THE PROBLEM:
Nothing in the data should be left out or altered when it is retyped.

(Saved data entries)
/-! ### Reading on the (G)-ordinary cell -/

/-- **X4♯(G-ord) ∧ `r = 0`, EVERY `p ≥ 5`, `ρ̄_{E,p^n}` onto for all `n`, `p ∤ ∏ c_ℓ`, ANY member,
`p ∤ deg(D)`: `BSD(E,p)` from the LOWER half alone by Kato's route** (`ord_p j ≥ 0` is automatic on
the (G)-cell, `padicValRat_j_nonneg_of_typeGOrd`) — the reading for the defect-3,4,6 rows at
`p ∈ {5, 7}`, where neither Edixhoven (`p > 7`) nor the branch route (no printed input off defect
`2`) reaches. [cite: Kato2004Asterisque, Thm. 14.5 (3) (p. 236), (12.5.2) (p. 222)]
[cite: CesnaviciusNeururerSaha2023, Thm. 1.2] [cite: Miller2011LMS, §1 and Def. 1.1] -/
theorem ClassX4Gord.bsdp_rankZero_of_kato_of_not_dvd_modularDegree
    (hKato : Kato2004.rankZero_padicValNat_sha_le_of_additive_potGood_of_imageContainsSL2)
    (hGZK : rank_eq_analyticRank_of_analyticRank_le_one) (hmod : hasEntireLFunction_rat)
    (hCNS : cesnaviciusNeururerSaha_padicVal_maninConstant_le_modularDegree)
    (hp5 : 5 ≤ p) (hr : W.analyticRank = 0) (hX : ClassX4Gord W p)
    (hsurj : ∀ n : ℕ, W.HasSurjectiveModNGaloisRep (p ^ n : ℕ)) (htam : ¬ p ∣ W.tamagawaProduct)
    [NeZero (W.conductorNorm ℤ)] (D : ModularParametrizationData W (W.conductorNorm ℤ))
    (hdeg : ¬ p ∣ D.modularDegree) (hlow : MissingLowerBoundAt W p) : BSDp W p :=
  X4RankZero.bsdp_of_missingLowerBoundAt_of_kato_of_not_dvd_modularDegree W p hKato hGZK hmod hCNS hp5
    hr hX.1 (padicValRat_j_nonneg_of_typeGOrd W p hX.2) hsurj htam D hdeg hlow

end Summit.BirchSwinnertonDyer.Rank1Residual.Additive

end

TASK ANSWER:
/-! ### Reading on the (G)-ordinary cell -/

/-- **X4♯(G-ord) ∧ `r = 0`, EVERY `p ≥ 5`, `ρ̄_{E,p^n}` onto for all `n`, `p ∤ ∏ c_ℓ`, ANY member,
`p ∤ deg(D)`: `BSD(E,p)` from the LOWER half alone by Kato's route** (`ord_p j ≥ 0` is automatic on
the (G)-cell, `padicValRat_j_nonneg_of_typeGOrd`) — the reading for the defect-3,4,6 rows at
`p ∈ {5, 7}`, where neither Edixhoven (`p > 7`) nor the branch route (no printed input off defect
`2`) reaches. [cite: Kato2004Asterisque, Thm. 14.5 (3) (p. 236), (12.5.2) (p. 222)]
[cite: CesnaviciusNeururerSaha2023, Thm. 1.2] [cite: Miller2011LMS, §1 and Def. 1.1] -/
theorem ClassX4Gord.bsdp_rankZero_of_kato_of_not_dvd_modularDegree
    (hKato : Kato2004.rankZero_padicValNat_sha_le_of_additive_potGood_of_imageContainsSL2)
    (hGZK : rank_eq_analyticRank_of_analyticRank_le_one) (hmod : hasEntireLFunction_rat)
    (hCNS : cesnaviciusNeururerSaha_padicVal_maninConstant_le_modularDegree)
    (hp5 : 5 ≤ p) (hr : W.analyticRank = 0) (hX : ClassX4Gord W p)
    (hsurj : ∀ n : ℕ, W.HasSurjectiveModNGaloisRep (p ^ n : ℕ)) (htam : ¬ p ∣ W.tamagawaProduct)
    [NeZero (W.conductorNorm ℤ)] (D : ModularParametrizationData W (W.conductorNorm ℤ))
    (hdeg : ¬ p ∣ D.modularDegree) (hlow : MissingLowerBoundAt W p) : BSDp W p :=
  X4RankZero.bsdp_of_missingLowerBoundAt_of_kato_of_not_dvd_modularDegree W p hKato hGZK hmod hCNS hp5
    hr hX.1 (padicValRat_j_nonneg_of_typeGOrd W p hX.2) hsurj htam D hdeg hlow

end Summit.BirchSwinnertonDyer.Rank1Residual.Additive

end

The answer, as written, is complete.